◆ **Records provided**

/-- **The normalised map is an immersion** where the differential of `F` meets the line `ℝ · F x`
only trivially: if `DF(x) v = μ F x` forces `v = 0`, then `D(F/‖F‖)(x)` is injective.
[folklore] -/
theorem injective_fderiv_normalize {F : E → V} {x : E} (hF : DifferentiableAt ℝ F x) (hx : F x ≠ 0)
    (h : ∀ (v : E) (μ : ℝ), fderiv ℝ F x v = μ • F x → v = 0) :
    Injective (fderiv ℝ (fun y ↦ ‖F y‖⁻¹ • F y) x) := by
  have hnorm : ‖F x‖ ≠ 0 := norm_ne_zero_iff.2 hx
  have hN : DifferentiableAt ℝ (fun y ↦ ‖F y‖⁻¹) x := (hF.norm ℝ hx).inv hnorm
  rw [fderiv_fun_smul hN hF]
  refine (injective_iff_map_eq_zero _).2 fun v hv ↦ ?_
  have hv' : ‖F x‖⁻¹ • fderiv ℝ F x v + (fderiv ℝ (fun y ↦ ‖F y‖⁻¹) x v) • F x = 0 := by
    simpa using hv
  refine h v (-(‖F x‖ * fderiv ℝ (fun y ↦ ‖F y‖⁻¹) x v)) ?_
  have key : fderiv ℝ F x v = ‖F x‖ • (‖F x‖⁻¹ • fderiv ℝ F x v) := by
    rw [smul_smul, mul_inv_cancel₀ hnorm, one_smul]
  rw [key, eq_neg_of_add_eq_zero_left hv']
  simp only [smul_neg, smul_smul, neg_smul]

end Normalize

/-! ### Local injectivity of immersions -/

section LocalInjectivity

variable {E : Type*} [NormedAddCommGroup E] [NormedSpace ℝ E] [FiniteDimensional ℝ E]
  {F : Type*} [NormedAddCommGroup F] [NormedSpace ℝ F]

/-- **An immersion is locally injective** (Hirsch (1976), Ch. 2 §1, Lemma 1.3): if `f` is
strictly differentiable at `x` (e.g. `C¹` near `x`) with injective differential, then `f` is
injective on a neighbourhood of `x`: the differential is bounded below by `m‖·‖` on the
finite-dimensional source, and `f` approximates it to within `(m/2)‖·‖` near `x`.
[cite: HirschDT1976, Ch. 2 §1 Lemma 1.3] -/
theorem exists_nhds_injOn_of_injective_fderiv {f : E → F} {f' : E →L[ℝ] F} {x : E}
    (hf : HasStrictFDerivAt f f' x) (hinj : Injective f') : ∃ U ∈ 𝓝 x, InjOn f U := by
  obtain ⟨K, hK, hanti⟩ := (LinearMap.injective_iff_antilipschitz (f' : E →ₗ[ℝ] F)).1 hinj
  have hKpos : (0 : ℝ) < K := by exact_mod_cast hK
  -- `f` approximates `f'` with constant `c = 1/(2K)` near `x`
  set c : NNReal := ⟨(2 * K : ℝ)⁻¹, by positivity⟩ with hc
  have hcpos : (0 : NNReal) < c := by
    rw [hc, ← NNReal.coe_pos]
    change (0 : ℝ) < (2 * K : ℝ)⁻¹
    positivity
  obtain ⟨s, hs, happ⟩ := hf.approximates_deriv_on_nhds (c := c) (Or.inr hcpos)
  refine ⟨s, hs, fun y hy z hz hyz ↦ ?_⟩
  have h1 := happ y hy z hz
  rw [hyz, sub_self, zero_sub, norm_neg] at h1
  have h2 : ‖y - z‖ ≤ K * ‖f' (y - z)‖ := ZeroHomClass.bound_of_antilipschitz f' hanti (y - z)
  have h3 : ‖(f' : E →L[ℝ] F) (y - z)‖ ≤ (2 * K : ℝ)⁻¹ * ‖y - z‖ := h1
  have h4 : ‖y - z‖ ≤ K * ((2 * K : ℝ)⁻¹ * ‖y - z‖) := h2.trans (by gcongr)
  have h5 : K * ((2 * K : ℝ)⁻¹ * ‖y - z‖) = ‖y - z‖ / 2 := by
    field_simp
  rw [h5] at h4
  have h6 : ‖y - z‖ = 0 := by linarith [norm_nonneg (y - z)]
  rwa [norm_eq_zero, sub_eq_zero] at h6
import Summits.ResolutionOfSingularities.ResolutionOfSingularities.Theorems.PurelyInseparableDim4Scope
import Summits.ResolutionOfSingularities.ResolutionOfSingularities.Theorems.PurelyInseparableDim4NearDim
import Summits.ResolutionOfSingularities.ResolutionOfSingularities.Theorems.PurelyInseparableDim4SpineDictionary
import Mathlib.Algebra.MvPolynomial.NoZeroDivisors
import HarnessLib

/-!
# [OURS · res-dim4-pi · F4-C] SCOPE DYNAMICS, part 4: the DIV CLOCK — total degree pays `q` on every divisor
  edge, so no branch is eventually divisorial and MODE 1h returns infinitely often to the states WITHOUT a
  permissible divisor (every `q ≥ 1`, every field, spine or translated alike)

Cell `res-dim4-pi` (D-0157 DOOR 2, wave 2), seat `res-dim4-p-6`, desk WORD #31 (c) (F4-C «SCOPE DYNAMICS»);
companion of parts 2a–2c (what a DIV edge does to the `p`-fold locus) — here: what it does to the SIZE of `F`.
Blowing up a permissible divisor `{x_j}` (`q ≤ ord_{(x_j)} F`) divides `F` by `x_j^q`
(`NearDim.X_pow_mul_chartTransform_singleton`); the translation to any point `b` of the chart and the cleaning
do not raise the total degree (`totalDegree_translate_le`, `totalDegree_deletePthPowers_le`).  Hence:

* **`totalDegree_step_singleton_add_le`** — along EVERY divisor edge (any point `b`, child `≠ 0`)
  `deg F′ + q ≤ deg F`;  `totalDegree_lt_of_edge_singleton`;
* **`no_divisor_branch`** — for `q ≥ 1` there is NO infinite branch all of whose edges blow up permissible
  divisors (the «DIV clock» runs out after `≤ deg F / q` ticks);
* **`exists_no_divisor_of_step1h_branch`** — an infinite MODE-1h branch passes beyond every time through a state
  with NO permissible divisor (MODE 1h = least cardinality must take a divisor when one is permissible:
  `exists_divisor_edge_of_step1h`); the same for every divisor-first rule (`exists_no_divisor_of_stepRule_branch`).
  IN SCOPE a permissible divisor is a 3-dimensional (coordinate-hyperplane) component of the `p`-fold locus
  (`PermissibleLocus` / `ScopeDictionary`), so an in-scope MODE-1h trap lives off the hyperplane stratum
  infinitely often: the F4-C letter `Φ_C` only has to pay on edges from states whose locus through the origin
  has dimension `≤ 2`, the DIV edges in between are paid by the degree.

Scope (honest): a statement about OUR frame (`CentreBlowup.step`, `PIDim4.Edge/Step1h/StepRule`), all `q ≥ 1`,
all fields; nothing about a particular rule beyond «divisor first».  [OURS · counted 0 · elementary; AI kernel
work, weaker than expert review.]  NOTHING here is a statement about resolution of singularities; resolution in
dimension `≥ 4` / characteristic `p > 0` is NOT proved by anything in this file.
bears_on: LADDER-RESOLUTION:D157-DOOR2 (res-dim4-pi · F4-C SCOPE DYNAMICS).  Host item (DR-157-C):
`stmt-ResolutionOfSingularities-16155`.
-/

noncomputable section

set_option linter.dupNamespace false -- mandated namespace of this single-conjunct summit

open MvPolynomial Finset

namespace Summit.ResolutionOfSingularities.ResolutionOfSingularities.Theorems.PIDim4

namespace DivClock

open Literature.AlgebraicGeometry.Resolution
open Literature.AlgebraicGeometry.Resolution.CentreBlowup
open Literature.AlgebraicGeometry.Resolution.Hauser2010

variable {K : Type} [Field K]

/-! ## §1 Degree bookkeeping -/

/-- A linear form `xᵢ + c` has total degree `≤ 1`. -/
theorem totalDegree_X_add_C_le (i : Fin 4) (c : K) :
    ((X i + C c : MvPolynomial (Fin 4) K)).totalDegree ≤ 1 :=
  (totalDegree_add _ _).trans (max_le (totalDegree_X (R := K) i).le (by rw [totalDegree_C]; exact Nat.zero_le 1))

/-- **Translations do not raise the total degree.** [folklore] -/
theorem totalDegree_translate_le (b : Fin 4 → K) (G : MvPolynomial (Fin 4) K) :
    (PointBlowup.translate b G).totalDegree ≤ G.totalDegree := by
  classical
  unfold PointBlowup.translate
  conv_lhs => rw [G.as_sum, map_sum]
  refine (totalDegree_finsetSum _ _).trans (Finset.sup_le fun d hd => ?_)
  rw [aeval_monomial, algebraMap_eq]
  refine (totalDegree_mul _ _).trans ?_
  rw [totalDegree_C, zero_add, Finsupp.prod]
  refine (totalDegree_finsetProd _ _).trans ?_
  refine le_trans (Finset.sum_le_sum fun i _ => (totalDegree_pow _ _).trans
    (Nat.mul_le_mul_left (d i) (totalDegree_X_add_C_le i (b i)))) ?_
  simp only [mul_one]
  exact le_totalDegree hd

/-- **Cleaning does not raise the total degree.** [folklore] -/
theorem totalDegree_deletePthPowers_le (q : ℕ) (G : MvPolynomial (Fin 4) K) :
    (deletePthPowers q G).totalDegree ≤ G.totalDegree :=
  totalDegree_le_of_support_subset (by
    rw [SpineDictionary.support_deletePthPowers]
    exact Finset.filter_subset _ _)

/-- **The divisor chart divides the total degree down by `q`**: `deg (chartTransform q {j} j F) + q = deg F`
for a permissible divisor and `F ≠ 0`. [folklore] -/
theorem totalDegree_chartTransform_singleton_add {q : ℕ} {j : Fin 4} {F : MvPolynomial (Fin 4) K}
    (hperm : (q : ℕ∞) ≤ ordAlong {j} F) (hF : F ≠ 0) :
    (chartTransform q {j} j F).totalDegree + q = F.totalDegree := by
  have h := NearDim.X_pow_mul_chartTransform_singleton hperm
  have hCT : chartTransform q {j} j F ≠ 0 := fun h0 => hF (by rw [← h, h0, mul_zero])
  calc (chartTransform q {j} j F).totalDegree + q
      = ((X j : MvPolynomial (Fin 4) K) ^ q * chartTransform q {j} j F).totalDegree := by
        rw [totalDegree_mul_of_isDomain (pow_ne_zero q (X_ne_zero j)) hCT, totalDegree_X_pow, add_comm]
    _ = F.totalDegree := by rw [h]

/-! ## §2 A divisor edge pays `q` in total degree -/

section Step

variable [DecidableEq K]

/-- The child's residual polynomial (definitional): clean the translate of the chart transform. -/
theorem step_F_eq (q : ℕ) (S : Finset (Fin 4)) (j : Fin 4) (b : Fin 4 → K) (s : State K) :
    (CentreBlowup.step q S j b s).F =
      deletePthPowers q (PointBlowup.translate b (chartTransform q S j s.F)) :=
  rfl

/-- **`deg F′ + q ≤ deg F` along every divisor edge** (permissible divisor `{x_j}`, any point `b`, child
`F′ ≠ 0`). [folklore] -/
theorem totalDegree_step_singleton_add_le {q : ℕ} {j : Fin 4} (b : Fin 4 → K) (s : State K)
    (hperm : (q : ℕ∞) ≤ ordAlong {j} s.F) (hne : (CentreBlowup.step q {j} j b s).F ≠ 0) :
    (CentreBlowup.step q {j} j b s).F.totalDegree + q ≤ s.F.totalDegree := by
  have hF : s.F ≠ 0 := by
    intro h0
    apply hne
    rw [step_F_eq, h0]
    unfold chartTransform PointBlowup.translate
    rw [MvPolynomial.support_zero, Finset.sum_empty, map_zero, deletePthPowers_zero]
  rw [← totalDegree_chartTransform_singleton_add hperm hF, step_F_eq]
  exact Nat.add_le_add_right
    ((totalDegree_deletePthPowers_le _ _).trans (totalDegree_translate_le _ _)) q

/-- **Total degree strictly drops along a divisor edge** (`q ≥ 1`). [folklore] -/
theorem totalDegree_lt_of_edge_singleton {q : ℕ} (hq : 0 < q) {j : Fin 4} {s s' : State K}
    (hperm : IsPermissibleCentre q {j} s.F) (h : Edge q {j} s s') :
    s'.F.totalDegree < s.F.totalDegree := by
  obtain ⟨j', b, hj', -, -, hne, rfl⟩ := h
  rw [Finset.mem_singleton] at hj'
  subst hj'
  have := totalDegree_step_singleton_add_le b s hperm.2 hne
  omega

/-! ## §3 The DIV clock -/

/-- **No infinite branch of divisor edges** (`q ≥ 1`): the total degree would descend for ever. [folklore] -/
theorem no_divisor_branch {q : ℕ} (hq : 0 < q) :
    ¬ ∃ c : ℕ → State K, ∀ k, ∃ j : Fin 4,
      IsPermissibleCentre q {j} (c k).F ∧ Edge q {j} (c k) (c (k + 1)) := by
  rintro ⟨c, hc⟩
  refine not_strictAnti_of_wellFoundedLT (fun k => (c k).F.totalDegree) (strictAnti_nat_of_succ_lt fun k => ?_)
  obtain ⟨j, hperm, hedge⟩ := hc k
  exact totalDegree_lt_of_edge_singleton hq hperm hedge

/-- **Every infinite branch whose edges are permissible coordinate blow-ups uses a centre of codimension
`≥ 2` (`|S| ≥ 2`) beyond every time** (given with its centres `S k`). [folklore] -/
theorem exists_two_le_card_of_branch {q : ℕ} (hq : 0 < q) (c : ℕ → State K) (S : ℕ → Finset (Fin 4))
    (hc : ∀ k, IsPermissibleCentre q (S k) (c k).F ∧ Edge q (S k) (c k) (c (k + 1))) (N : ℕ) :
    ∃ k, N ≤ k ∧ 2 ≤ (S k).card := by
  by_contra h
  push Not at h
  refine no_divisor_branch (K := K) hq ⟨fun k => c (N + k), fun k => ?_⟩
  have hcard : (S (N + k)).card = 1 := by
    have h1 := h (N + k) (Nat.le_add_right N k)
    have h0 : 0 < (S (N + k)).card := Finset.card_pos.mpr (hc (N + k)).1.1
    omega
  obtain ⟨j, hj⟩ := Finset.card_eq_one.mp hcard
  refine ⟨j, ?_, ?_⟩
  · rw [← hj]; exact (hc (N + k)).1
  · rw [← hj]
    exact (hc (N + k)).2

/-! ## §4 MODE 1h and divisor-first rules -/

omit [DecidableEq K] in
/-- **MODE 1h takes a divisor when one is permissible**: then every MODE-1h centre is a divisor. [folklore] -/
theorem exists_eq_singleton_of_isMode1hCentre {q : ℕ} {S : Finset (Fin 4)} {F : MvPolynomial (Fin 4) K}
    (hS : IsMode1hCentre q S F) (h : ∃ j : Fin 4, IsPermissibleCentre q {j} F) :
    ∃ j : Fin 4, S = {j} := by
  obtain ⟨j, hj⟩ := h
  have hle : S.card ≤ 1 := by simpa using hS.2 {j} hj
  have hpos : 0 < S.card := Finset.card_pos.mpr hS.1.1
  exact Finset.card_eq_one.mp (by omega)

/-- A MODE-1h edge from a state with a permissible divisor is a divisor edge. [folklore] -/
theorem exists_divisor_edge_of_step1h {q : ℕ} {s s' : State K} (h : Step1h q s s')
    (hdiv : ∃ j : Fin 4, IsPermissibleCentre q {j} s.F) :
    ∃ j : Fin 4, IsPermissibleCentre q {j} s.F ∧ Edge q {j} s s' := by
  obtain ⟨S, hS, hedge⟩ := h
  obtain ⟨j, rfl⟩ := exists_eq_singleton_of_isMode1hCentre hS hdiv
  exact ⟨j, hS.1, hedge⟩

/-- **An infinite MODE-1h branch passes beyond every time through a state WITHOUT a permissible divisor**
(`q ≥ 1`, every field, spine or translated alike). [folklore] -/
theorem exists_no_divisor_of_step1h_branch {q : ℕ} (hq : 0 < q) (c : ℕ → State K)
    (hc : ∀ k, Step1h q (c k) (c (k + 1))) (N : ℕ) :
    ∃ k, N ≤ k ∧ ∀ j : Fin 4, ¬ IsPermissibleCentre q {j} (c k).F := by
  by_contra h
  push Not at h
  refine no_divisor_branch (K := K) hq ⟨fun k => c (N + k), fun k => ?_⟩
  obtain ⟨j, hj⟩ := h (N + k) (Nat.le_add_right N k)
  obtain ⟨j', hperm, hedge⟩ := exists_divisor_edge_of_step1h (hc (N + k)) ⟨j, hj⟩
  exact ⟨j', hperm, hedge⟩

/-- Hence **`Terminates1h` can only fail through states without a permissible divisor**: a MODE-1h branch all
of whose states (beyond some time) have a permissible divisor does not exist. [folklore] -/
theorem no_step1h_branch_of_eventually_divisor {q : ℕ} (hq : 0 < q) (c : ℕ → State K)
    (hc : ∀ k, Step1h q (c k) (c (k + 1))) (N : ℕ)
    (hdiv : ∀ k, N ≤ k → ∃ j : Fin 4, IsPermissibleCentre q {j} (c k).F) : False := by
  obtain ⟨k, hk, hno⟩ := exists_no_divisor_of_step1h_branch hq c hc N
  obtain ⟨j, hj⟩ := hdiv k hk
  exact hno j hj

/-- The same for every **divisor-first** rule `R` (a rule that answers a divisor whenever some divisor is
permissible — MODE 1h, MODE S and the engines' cardinality-first rules all do). [folklore] -/
theorem exists_no_divisor_of_stepRule_branch {q : ℕ} (hq : 0 < q) (R : CentreRule K)
    (hR : ∀ s : State K, (∃ j : Fin 4, IsPermissibleCentre q {j} s.F) → ∃ j : Fin 4, R s = {j})
    (c : ℕ → State K) (hc : ∀ k, StepRule q R (c k) (c (k + 1))) (N : ℕ) :
    ∃ k, N ≤ k ∧ ∀ j : Fin 4, ¬ IsPermissibleCentre q {j} (c k).F := by
  by_contra h
  push Not at h
  refine no_divisor_branch (K := K) hq ⟨fun k => c (N + k), fun k => ?_⟩
  obtain ⟨j, hj⟩ := hR (c (N + k)) (h (N + k) (Nat.le_add_right N k))
  refine ⟨j, ?_, ?_⟩
  · have := (hc (N + k)).1; rwa [hj] at this
  · have := (hc (N + k)).2
    rw [hj] at this
    exact this

/-- **In-scope reading** (F4-C): an infinite IN-SCOPE MODE-1h branch passes beyond every time through an
in-scope state without a permissible divisor, i.e. (by the scope dictionary) whose `q`-fold locus through the
origin has no hyperplane component. [folklore] -/
theorem exists_inScope_no_divisor_of_step1h_branch {q : ℕ} (hq : 0 < q) (c : ℕ → State K)
    (hc : ∀ k, InCoordinateScope q (c k).F ∧ Step1h q (c k) (c (k + 1))) (N : ℕ) :
    ∃ k, N ≤ k ∧ InCoordinateScope q (c k).F ∧ ∀ j : Fin 4, ¬ IsPermissibleCentre q {j} (c k).F := by
  obtain ⟨k, hk, hno⟩ := exists_no_divisor_of_step1h_branch hq c (fun k => (hc k).2) N
  exact ⟨k, hk, (hc k).1, hno⟩

end Step

end DivClock

end Summit.ResolutionOfSingularities.ResolutionOfSingularities.Theorems.PIDim4

end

◆ **Action item**
In the records above, find the lines holding "beyond". Copy each one.

◆ **Output of the task**
* **`exists_no_divisor_of_step1h_branch`** — an infinite MODE-1h branch passes beyond every time through a state
all fields; nothing about a particular rule beyond «divisor first».  [OURS · counted 0 · elementary; AI kernel
`≥ 2` (`|S| ≥ 2`) beyond every time** (given with its centres `S k`). [folklore] -/
/-- **An infinite MODE-1h branch passes beyond every time through a state WITHOUT a permissible divisor**
of whose states (beyond some time) have a permissible divisor does not exist. [folklore] -/
/-- **In-scope reading** (F4-C): an infinite IN-SCOPE MODE-1h branch passes beyond every time through an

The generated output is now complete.